*** Opening STORED DATA ***

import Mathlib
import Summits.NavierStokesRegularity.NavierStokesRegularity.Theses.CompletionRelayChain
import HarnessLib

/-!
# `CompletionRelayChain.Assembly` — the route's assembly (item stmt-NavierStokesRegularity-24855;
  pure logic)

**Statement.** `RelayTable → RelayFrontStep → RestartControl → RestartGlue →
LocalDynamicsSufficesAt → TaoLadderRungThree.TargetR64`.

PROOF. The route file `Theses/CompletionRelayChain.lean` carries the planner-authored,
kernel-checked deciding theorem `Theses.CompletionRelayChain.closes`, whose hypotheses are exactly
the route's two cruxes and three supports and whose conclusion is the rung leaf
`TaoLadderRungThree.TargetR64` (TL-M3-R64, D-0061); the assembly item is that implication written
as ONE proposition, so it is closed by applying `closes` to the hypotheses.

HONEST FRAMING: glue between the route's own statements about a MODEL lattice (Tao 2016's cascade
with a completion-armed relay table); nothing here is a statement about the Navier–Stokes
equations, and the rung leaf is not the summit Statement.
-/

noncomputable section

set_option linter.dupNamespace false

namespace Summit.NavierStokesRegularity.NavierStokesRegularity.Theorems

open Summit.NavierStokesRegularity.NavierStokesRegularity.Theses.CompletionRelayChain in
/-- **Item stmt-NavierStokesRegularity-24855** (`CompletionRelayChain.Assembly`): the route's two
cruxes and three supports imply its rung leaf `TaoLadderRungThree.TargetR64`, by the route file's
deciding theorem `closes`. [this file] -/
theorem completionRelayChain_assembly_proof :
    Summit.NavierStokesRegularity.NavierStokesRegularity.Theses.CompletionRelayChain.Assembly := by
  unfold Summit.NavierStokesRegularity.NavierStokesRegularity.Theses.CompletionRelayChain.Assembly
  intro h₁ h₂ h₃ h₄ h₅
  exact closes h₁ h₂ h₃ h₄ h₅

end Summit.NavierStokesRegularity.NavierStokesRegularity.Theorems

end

*** Closing STORED DATA ***
*** Opening STORED DATA ***

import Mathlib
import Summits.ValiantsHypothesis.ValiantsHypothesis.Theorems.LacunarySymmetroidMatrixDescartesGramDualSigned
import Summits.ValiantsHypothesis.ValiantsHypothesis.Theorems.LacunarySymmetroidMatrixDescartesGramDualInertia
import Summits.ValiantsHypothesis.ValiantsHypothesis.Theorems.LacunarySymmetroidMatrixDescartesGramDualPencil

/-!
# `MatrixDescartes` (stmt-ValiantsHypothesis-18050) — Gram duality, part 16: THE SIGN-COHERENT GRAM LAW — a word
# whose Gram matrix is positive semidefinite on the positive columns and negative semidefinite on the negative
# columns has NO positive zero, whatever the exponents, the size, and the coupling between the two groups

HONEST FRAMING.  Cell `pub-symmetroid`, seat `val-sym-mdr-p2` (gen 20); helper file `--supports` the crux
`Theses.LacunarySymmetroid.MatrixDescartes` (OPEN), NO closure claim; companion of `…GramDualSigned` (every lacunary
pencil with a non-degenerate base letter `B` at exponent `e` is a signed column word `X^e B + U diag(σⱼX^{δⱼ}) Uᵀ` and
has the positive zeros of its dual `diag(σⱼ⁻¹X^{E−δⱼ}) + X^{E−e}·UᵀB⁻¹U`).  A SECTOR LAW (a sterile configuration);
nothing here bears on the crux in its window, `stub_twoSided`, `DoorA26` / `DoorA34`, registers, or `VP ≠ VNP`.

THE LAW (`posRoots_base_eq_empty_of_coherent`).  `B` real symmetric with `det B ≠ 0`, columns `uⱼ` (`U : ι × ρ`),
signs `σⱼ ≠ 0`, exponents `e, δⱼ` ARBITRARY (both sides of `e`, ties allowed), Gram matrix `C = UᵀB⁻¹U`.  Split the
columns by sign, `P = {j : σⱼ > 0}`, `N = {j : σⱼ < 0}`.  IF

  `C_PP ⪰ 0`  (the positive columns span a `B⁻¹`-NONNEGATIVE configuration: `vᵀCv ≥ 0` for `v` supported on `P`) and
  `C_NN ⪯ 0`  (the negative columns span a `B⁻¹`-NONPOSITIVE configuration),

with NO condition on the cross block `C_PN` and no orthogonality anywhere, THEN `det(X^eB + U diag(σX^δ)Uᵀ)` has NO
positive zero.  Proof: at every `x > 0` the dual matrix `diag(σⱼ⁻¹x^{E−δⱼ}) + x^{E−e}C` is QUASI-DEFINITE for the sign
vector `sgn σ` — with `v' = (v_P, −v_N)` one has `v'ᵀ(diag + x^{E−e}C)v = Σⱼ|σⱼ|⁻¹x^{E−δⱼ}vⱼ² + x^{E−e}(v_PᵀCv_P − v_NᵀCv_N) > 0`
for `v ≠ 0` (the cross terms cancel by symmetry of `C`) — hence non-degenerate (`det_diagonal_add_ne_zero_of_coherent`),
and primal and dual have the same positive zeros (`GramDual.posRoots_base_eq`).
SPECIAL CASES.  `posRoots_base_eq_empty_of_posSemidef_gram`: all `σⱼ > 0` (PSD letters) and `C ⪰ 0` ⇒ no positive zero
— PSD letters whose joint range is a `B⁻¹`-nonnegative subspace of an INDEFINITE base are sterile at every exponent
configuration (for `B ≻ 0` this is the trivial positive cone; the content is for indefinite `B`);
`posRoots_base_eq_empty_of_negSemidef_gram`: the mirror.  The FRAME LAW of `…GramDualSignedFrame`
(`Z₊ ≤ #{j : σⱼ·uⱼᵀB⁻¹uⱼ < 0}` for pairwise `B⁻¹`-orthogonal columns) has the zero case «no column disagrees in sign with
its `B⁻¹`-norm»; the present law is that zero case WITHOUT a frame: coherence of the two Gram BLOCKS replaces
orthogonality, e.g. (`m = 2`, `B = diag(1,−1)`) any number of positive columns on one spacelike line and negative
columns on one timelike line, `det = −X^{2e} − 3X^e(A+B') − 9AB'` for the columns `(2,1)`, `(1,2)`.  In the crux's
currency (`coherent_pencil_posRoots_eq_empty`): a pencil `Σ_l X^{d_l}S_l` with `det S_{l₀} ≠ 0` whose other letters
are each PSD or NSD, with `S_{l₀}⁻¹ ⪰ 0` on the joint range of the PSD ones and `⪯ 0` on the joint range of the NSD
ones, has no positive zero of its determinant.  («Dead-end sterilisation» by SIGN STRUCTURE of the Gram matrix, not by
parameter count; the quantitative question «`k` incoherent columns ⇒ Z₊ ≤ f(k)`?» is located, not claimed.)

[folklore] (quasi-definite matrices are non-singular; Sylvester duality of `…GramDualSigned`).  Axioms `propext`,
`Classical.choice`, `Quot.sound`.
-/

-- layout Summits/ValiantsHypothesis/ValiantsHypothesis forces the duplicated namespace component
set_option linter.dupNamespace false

*** Closing STORED DATA ***

* **AIM OF THE TASK**: Return all lines from the entries that contain the string "exponents".

* **RESULT FOR THIS TASK**:
# columns has NO positive zero, whatever the exponents, the size, and the coupling between the two groups
signs `σⱼ ≠ 0`, exponents `e, δⱼ` ARBITRARY (both sides of `e`, ties allowed), Gram matrix `C = UᵀB⁻¹U`.  Split the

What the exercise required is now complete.